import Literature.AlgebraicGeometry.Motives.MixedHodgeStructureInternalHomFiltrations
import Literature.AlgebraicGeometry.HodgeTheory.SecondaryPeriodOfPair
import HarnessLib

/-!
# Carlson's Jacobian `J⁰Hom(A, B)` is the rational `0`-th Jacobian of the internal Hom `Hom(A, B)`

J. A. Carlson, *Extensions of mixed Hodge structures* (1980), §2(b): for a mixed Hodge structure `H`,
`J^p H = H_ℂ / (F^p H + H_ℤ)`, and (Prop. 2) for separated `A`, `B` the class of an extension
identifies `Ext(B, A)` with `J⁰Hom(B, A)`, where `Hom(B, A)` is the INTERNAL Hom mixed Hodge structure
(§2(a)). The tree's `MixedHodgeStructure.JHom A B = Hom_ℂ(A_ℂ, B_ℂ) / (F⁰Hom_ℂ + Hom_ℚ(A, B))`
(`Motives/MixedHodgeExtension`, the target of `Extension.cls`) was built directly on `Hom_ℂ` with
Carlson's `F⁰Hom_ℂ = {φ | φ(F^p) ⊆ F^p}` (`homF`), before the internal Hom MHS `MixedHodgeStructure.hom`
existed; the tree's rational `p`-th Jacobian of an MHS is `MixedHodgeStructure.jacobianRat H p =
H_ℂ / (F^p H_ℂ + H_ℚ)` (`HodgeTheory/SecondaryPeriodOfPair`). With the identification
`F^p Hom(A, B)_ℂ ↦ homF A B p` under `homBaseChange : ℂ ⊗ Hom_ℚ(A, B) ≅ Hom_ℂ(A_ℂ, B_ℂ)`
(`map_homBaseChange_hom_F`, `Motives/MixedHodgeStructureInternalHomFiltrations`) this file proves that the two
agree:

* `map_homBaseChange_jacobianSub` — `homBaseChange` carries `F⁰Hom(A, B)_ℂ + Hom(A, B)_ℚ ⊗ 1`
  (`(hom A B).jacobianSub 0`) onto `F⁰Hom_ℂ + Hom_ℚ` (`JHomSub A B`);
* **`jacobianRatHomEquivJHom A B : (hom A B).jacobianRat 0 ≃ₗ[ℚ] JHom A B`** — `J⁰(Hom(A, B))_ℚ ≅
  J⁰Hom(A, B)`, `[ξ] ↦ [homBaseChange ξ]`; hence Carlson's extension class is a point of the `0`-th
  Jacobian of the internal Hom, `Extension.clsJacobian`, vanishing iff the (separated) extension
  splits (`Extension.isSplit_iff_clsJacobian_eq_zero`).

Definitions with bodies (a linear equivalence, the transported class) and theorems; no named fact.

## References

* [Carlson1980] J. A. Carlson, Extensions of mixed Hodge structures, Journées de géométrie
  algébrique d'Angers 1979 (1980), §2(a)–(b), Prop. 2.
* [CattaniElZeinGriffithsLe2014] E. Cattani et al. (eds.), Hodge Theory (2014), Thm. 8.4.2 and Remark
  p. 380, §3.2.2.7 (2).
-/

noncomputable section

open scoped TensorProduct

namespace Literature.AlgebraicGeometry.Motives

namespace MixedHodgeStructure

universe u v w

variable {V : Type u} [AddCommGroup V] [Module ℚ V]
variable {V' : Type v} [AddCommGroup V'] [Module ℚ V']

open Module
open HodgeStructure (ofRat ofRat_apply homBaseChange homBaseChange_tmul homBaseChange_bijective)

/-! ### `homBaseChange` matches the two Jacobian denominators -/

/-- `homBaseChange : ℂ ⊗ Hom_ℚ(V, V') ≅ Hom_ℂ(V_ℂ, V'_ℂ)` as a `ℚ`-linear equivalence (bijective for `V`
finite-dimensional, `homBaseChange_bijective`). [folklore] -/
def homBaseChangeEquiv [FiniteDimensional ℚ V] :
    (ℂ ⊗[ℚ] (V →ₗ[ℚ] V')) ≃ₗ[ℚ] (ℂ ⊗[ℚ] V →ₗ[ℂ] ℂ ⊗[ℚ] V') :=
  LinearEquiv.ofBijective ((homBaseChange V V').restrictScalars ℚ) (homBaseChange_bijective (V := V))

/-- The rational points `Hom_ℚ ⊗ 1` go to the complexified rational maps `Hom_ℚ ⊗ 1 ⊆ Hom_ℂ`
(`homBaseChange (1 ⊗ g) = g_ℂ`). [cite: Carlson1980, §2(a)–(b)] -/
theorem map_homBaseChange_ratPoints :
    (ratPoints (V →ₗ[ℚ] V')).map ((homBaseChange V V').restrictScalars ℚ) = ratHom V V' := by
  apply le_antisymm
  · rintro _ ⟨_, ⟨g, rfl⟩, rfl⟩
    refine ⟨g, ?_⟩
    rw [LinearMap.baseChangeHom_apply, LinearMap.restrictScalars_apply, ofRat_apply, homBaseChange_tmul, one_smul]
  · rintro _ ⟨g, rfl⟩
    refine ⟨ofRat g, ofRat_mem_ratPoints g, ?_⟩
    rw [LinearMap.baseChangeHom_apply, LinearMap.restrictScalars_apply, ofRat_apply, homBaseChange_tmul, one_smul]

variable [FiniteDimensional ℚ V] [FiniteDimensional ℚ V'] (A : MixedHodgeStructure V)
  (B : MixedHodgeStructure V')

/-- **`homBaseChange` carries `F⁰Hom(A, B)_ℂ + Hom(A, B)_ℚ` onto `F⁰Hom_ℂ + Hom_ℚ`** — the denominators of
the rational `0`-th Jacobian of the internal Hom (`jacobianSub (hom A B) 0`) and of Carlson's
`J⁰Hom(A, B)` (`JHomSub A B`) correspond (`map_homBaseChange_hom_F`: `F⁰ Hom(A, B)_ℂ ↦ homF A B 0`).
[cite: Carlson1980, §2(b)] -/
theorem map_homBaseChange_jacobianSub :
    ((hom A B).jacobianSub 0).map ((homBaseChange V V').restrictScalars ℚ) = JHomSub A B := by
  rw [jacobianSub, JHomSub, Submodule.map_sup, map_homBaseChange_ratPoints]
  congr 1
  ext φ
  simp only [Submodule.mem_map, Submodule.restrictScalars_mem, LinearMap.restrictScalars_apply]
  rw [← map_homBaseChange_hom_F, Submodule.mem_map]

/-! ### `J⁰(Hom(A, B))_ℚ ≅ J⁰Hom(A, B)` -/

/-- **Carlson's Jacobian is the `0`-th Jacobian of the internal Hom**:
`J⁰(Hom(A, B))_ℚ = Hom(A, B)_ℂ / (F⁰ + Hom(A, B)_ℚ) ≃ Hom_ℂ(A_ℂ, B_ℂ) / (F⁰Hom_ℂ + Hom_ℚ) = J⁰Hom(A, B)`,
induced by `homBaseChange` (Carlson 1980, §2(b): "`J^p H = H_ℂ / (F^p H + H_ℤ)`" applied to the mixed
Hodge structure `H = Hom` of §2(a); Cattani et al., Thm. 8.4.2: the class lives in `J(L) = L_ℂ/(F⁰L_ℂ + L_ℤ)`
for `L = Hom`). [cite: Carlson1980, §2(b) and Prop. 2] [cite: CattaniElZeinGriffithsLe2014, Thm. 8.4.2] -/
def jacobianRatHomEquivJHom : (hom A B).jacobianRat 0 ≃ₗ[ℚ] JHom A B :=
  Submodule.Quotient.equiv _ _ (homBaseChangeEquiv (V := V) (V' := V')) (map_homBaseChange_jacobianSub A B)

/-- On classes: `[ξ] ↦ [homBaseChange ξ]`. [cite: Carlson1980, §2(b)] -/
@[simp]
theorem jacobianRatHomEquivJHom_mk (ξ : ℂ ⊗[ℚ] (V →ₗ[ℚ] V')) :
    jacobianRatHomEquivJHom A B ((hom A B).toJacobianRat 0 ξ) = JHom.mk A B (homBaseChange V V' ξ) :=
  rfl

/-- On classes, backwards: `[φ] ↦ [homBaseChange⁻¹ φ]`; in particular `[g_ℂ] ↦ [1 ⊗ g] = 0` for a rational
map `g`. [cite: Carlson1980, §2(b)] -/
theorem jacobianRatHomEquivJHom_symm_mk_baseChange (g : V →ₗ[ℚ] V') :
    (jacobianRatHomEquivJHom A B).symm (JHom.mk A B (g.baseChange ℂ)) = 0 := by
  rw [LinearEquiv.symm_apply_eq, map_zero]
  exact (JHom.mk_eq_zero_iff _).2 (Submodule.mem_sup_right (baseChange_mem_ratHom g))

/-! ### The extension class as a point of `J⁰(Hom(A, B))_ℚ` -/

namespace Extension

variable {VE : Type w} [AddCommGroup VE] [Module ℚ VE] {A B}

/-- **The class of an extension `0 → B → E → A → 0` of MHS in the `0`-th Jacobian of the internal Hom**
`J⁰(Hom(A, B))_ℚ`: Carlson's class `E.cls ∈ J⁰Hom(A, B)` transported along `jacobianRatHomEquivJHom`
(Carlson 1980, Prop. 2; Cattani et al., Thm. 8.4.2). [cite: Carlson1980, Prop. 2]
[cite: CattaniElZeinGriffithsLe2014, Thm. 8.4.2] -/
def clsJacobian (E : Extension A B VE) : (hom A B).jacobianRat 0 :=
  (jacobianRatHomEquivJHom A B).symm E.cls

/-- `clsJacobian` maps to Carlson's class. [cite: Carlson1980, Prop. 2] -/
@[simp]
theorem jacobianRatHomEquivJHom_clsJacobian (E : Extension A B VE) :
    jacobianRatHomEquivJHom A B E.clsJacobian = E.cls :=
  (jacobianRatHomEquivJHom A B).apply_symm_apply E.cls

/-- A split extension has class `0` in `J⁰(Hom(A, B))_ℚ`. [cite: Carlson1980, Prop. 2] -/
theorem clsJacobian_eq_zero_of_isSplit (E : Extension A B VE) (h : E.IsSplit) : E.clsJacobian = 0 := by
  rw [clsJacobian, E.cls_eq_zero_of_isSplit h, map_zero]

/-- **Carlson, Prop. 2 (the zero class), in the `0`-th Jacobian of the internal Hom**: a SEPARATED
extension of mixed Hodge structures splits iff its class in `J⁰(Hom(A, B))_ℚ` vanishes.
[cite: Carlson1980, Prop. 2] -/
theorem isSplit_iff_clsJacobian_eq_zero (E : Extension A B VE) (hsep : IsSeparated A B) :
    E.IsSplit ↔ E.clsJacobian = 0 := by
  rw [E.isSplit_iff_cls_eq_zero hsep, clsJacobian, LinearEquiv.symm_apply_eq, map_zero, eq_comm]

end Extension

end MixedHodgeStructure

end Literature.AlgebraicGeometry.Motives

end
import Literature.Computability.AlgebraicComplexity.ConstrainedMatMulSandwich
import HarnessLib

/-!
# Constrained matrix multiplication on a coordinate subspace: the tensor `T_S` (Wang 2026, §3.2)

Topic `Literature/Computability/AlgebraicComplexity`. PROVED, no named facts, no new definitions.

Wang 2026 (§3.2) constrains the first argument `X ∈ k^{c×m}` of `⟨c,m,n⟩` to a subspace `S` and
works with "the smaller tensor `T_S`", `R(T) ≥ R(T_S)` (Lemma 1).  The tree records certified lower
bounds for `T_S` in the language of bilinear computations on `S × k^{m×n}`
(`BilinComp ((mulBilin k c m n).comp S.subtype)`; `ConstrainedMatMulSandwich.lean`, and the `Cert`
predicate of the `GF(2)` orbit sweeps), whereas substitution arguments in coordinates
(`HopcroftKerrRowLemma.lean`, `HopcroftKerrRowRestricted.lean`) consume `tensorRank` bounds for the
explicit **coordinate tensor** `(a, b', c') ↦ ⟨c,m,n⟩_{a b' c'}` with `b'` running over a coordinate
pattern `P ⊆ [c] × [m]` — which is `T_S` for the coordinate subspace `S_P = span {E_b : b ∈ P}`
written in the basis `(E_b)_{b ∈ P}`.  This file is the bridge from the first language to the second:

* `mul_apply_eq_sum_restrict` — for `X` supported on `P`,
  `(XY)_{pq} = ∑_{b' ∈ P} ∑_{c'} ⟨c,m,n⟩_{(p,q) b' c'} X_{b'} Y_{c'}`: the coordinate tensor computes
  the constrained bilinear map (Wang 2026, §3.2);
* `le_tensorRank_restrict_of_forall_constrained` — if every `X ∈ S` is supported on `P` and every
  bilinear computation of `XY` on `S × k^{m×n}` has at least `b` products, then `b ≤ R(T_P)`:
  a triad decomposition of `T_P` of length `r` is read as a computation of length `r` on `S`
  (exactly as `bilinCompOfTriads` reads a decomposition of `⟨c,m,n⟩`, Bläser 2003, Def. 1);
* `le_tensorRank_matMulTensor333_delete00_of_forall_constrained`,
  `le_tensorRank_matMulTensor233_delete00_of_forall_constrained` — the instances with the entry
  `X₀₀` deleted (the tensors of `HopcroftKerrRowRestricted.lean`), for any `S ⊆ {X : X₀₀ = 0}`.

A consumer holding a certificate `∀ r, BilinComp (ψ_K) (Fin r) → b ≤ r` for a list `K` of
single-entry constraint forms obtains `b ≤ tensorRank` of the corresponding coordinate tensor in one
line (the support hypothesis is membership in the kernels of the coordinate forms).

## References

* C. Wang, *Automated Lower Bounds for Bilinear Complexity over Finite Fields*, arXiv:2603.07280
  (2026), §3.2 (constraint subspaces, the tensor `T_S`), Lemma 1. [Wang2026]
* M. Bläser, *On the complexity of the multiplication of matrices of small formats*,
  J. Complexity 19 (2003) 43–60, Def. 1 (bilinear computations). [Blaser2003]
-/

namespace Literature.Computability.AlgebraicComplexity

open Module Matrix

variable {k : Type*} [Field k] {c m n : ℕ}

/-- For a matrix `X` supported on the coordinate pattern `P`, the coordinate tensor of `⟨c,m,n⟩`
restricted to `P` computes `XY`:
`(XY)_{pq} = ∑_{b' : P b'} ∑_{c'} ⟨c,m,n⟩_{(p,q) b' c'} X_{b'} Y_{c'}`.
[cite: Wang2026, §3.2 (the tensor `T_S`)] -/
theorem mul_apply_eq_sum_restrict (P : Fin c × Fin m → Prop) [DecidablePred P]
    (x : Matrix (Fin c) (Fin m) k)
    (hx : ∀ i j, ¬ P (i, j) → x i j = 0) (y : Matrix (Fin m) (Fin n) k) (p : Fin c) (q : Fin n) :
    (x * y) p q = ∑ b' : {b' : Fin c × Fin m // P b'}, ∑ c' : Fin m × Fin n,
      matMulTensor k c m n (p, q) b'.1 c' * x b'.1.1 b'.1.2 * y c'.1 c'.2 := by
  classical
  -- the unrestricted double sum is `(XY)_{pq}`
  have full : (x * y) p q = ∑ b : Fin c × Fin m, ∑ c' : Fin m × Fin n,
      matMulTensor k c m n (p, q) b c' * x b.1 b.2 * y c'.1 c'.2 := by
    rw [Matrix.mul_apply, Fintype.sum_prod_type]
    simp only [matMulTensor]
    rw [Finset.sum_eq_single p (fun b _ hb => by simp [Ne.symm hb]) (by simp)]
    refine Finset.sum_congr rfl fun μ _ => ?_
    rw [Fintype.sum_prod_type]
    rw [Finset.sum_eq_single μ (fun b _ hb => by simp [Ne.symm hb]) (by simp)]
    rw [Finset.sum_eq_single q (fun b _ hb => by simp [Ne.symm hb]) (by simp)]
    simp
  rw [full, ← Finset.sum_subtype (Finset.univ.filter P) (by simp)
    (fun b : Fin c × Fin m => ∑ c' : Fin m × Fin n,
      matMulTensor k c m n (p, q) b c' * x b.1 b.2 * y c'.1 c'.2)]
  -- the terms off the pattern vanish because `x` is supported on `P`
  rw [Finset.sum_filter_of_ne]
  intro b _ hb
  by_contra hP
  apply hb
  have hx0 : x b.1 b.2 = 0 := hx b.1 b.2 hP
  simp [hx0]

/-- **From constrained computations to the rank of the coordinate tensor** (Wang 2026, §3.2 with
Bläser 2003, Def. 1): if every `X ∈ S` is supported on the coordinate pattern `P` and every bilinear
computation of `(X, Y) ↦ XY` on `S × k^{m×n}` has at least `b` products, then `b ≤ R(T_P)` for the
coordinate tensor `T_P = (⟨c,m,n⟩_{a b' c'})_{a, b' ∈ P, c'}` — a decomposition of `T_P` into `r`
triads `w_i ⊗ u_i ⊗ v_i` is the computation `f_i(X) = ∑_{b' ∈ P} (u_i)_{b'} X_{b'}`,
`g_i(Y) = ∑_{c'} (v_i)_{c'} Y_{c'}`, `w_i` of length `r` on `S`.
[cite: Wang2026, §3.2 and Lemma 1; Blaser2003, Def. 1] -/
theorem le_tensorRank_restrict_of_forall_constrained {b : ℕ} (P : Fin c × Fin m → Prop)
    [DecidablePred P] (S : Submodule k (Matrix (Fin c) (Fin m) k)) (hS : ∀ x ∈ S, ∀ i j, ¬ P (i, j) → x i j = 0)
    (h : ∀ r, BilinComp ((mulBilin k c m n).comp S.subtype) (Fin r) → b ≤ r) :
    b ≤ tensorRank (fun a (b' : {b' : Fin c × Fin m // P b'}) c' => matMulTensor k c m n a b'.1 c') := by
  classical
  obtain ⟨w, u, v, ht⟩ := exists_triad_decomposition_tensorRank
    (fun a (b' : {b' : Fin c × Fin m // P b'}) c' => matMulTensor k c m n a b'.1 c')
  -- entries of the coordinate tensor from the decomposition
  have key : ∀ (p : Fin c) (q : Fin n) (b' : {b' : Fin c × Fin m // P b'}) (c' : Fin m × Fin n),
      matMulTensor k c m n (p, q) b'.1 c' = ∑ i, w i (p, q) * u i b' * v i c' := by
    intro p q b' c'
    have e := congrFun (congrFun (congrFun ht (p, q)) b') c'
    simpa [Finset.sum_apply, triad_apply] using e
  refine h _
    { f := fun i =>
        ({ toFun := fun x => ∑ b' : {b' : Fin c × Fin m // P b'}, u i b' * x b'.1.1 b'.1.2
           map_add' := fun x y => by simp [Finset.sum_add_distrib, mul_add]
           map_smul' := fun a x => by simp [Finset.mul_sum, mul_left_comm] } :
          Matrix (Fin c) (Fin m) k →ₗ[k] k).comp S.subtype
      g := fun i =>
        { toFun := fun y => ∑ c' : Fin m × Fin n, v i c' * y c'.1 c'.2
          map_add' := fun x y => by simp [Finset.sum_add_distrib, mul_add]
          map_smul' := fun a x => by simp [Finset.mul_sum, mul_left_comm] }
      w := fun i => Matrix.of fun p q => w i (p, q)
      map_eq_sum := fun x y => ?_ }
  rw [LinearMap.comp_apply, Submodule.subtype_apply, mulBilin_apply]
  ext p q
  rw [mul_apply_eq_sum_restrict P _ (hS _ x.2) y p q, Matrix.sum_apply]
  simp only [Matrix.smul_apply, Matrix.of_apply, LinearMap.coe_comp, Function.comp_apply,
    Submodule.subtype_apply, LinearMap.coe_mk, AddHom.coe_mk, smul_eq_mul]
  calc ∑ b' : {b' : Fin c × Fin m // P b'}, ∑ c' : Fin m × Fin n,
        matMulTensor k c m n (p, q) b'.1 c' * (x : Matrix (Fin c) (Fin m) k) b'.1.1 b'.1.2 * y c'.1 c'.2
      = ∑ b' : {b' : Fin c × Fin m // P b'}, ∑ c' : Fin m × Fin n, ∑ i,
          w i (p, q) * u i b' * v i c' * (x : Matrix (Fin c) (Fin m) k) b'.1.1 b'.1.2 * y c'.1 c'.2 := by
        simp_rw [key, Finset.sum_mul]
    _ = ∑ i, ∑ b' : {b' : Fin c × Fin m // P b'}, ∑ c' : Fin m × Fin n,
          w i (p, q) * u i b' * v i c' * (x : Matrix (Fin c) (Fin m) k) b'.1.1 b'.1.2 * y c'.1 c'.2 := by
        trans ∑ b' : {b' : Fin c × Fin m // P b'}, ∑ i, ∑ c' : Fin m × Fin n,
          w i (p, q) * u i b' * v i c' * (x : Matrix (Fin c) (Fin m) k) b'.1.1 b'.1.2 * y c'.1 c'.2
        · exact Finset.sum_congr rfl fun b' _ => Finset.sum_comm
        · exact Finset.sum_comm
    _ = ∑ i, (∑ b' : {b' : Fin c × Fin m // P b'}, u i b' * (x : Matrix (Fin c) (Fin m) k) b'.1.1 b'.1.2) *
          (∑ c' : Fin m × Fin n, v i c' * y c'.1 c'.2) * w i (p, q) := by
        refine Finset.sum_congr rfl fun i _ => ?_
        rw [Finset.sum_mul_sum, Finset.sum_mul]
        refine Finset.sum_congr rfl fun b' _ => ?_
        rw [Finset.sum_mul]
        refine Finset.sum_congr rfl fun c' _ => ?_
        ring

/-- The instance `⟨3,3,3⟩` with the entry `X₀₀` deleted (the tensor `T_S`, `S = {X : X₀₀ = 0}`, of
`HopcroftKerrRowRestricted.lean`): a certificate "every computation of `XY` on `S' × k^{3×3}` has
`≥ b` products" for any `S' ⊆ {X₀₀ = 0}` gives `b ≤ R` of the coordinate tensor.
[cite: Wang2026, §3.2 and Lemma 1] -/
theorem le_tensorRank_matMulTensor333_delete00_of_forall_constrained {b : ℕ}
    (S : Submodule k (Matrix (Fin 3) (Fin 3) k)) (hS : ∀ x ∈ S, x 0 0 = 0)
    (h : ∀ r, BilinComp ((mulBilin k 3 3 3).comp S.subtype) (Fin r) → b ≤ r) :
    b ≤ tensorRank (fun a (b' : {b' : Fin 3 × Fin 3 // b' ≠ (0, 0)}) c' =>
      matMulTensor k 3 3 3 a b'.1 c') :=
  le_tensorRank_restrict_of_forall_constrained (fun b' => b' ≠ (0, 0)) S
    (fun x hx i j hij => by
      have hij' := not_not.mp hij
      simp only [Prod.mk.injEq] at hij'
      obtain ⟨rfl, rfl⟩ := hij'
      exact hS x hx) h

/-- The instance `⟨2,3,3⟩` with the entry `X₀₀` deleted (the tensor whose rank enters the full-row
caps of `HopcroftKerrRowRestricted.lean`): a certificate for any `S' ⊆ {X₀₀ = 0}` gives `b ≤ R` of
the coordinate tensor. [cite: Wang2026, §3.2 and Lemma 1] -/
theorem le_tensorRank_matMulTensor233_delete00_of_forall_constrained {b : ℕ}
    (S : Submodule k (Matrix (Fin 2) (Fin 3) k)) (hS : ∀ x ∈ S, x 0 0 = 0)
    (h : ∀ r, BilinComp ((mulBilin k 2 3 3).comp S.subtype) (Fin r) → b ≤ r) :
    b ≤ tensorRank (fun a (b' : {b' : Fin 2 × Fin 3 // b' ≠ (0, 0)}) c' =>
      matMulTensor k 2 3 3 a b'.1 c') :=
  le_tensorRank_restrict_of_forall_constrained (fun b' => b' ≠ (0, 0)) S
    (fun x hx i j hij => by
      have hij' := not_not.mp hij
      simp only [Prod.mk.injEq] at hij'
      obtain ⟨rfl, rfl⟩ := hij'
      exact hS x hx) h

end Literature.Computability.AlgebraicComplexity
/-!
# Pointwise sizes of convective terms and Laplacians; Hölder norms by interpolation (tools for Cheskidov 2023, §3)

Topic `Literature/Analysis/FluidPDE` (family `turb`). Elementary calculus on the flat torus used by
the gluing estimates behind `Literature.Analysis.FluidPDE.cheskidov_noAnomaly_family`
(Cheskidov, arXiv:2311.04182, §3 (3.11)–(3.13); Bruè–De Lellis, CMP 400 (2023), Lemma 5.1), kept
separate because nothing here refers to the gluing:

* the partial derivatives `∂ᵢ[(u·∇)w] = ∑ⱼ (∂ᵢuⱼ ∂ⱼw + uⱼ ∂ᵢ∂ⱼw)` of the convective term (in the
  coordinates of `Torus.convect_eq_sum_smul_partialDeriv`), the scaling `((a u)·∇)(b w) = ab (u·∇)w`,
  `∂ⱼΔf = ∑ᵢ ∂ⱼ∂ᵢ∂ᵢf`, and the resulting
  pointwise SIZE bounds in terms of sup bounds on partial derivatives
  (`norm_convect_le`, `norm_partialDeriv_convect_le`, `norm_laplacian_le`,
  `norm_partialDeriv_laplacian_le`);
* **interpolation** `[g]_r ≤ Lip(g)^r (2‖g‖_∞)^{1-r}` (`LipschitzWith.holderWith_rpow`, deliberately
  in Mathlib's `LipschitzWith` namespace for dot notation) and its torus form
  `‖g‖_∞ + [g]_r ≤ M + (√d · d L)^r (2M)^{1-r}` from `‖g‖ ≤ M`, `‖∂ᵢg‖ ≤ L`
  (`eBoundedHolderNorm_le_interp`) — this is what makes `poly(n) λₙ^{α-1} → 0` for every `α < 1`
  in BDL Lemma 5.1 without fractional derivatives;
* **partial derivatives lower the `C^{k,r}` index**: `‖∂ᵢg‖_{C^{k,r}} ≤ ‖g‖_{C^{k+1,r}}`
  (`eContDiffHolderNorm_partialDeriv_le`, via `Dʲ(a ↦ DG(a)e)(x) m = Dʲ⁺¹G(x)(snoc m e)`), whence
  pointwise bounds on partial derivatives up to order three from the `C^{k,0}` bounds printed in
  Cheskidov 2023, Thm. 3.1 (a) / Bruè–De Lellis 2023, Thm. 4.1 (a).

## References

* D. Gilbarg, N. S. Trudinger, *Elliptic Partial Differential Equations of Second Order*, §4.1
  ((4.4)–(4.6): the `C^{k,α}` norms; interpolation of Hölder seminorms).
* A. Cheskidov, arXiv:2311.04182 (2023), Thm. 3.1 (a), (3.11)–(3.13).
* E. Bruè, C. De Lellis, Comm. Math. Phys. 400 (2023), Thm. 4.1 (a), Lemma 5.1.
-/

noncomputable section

------------------------------------

Task directions:
Starting at the line above that holds "a certificate for" and ending at the line that holds "the gluing estimates", transcribe each line exactly and include no other lines.

Response to this exercise:
caps of `HopcroftKerrRowRestricted.lean`): a certificate for any `S' ⊆ {X₀₀ = 0}` gives `b ≤ R` of
the coordinate tensor. [cite: Wang2026, §3.2 and Lemma 1] -/
theorem le_tensorRank_matMulTensor233_delete00_of_forall_constrained {b : ℕ}
    (S : Submodule k (Matrix (Fin 2) (Fin 3) k)) (hS : ∀ x ∈ S, x 0 0 = 0)
    (h : ∀ r, BilinComp ((mulBilin k 2 3 3).comp S.subtype) (Fin r) → b ≤ r) :
    b ≤ tensorRank (fun a (b' : {b' : Fin 2 × Fin 3 // b' ≠ (0, 0)}) c' =>
      matMulTensor k 2 3 3 a b'.1 c') :=
  le_tensorRank_restrict_of_forall_constrained (fun b' => b' ≠ (0, 0)) S
    (fun x hx i j hij => by
      have hij' := not_not.mp hij
      simp only [Prod.mk.injEq] at hij'
      obtain ⟨rfl, rfl⟩ := hij'
      exact hS x hx) h

end Literature.Computability.AlgebraicComplexity
/-!
# Pointwise sizes of convective terms and Laplacians; Hölder norms by interpolation (tools for Cheskidov 2023, §3)

Topic `Literature/Analysis/FluidPDE` (family `turb`). Elementary calculus on the flat torus used by
the gluing estimates behind `Literature.Analysis.FluidPDE.cheskidov_noAnomaly_family`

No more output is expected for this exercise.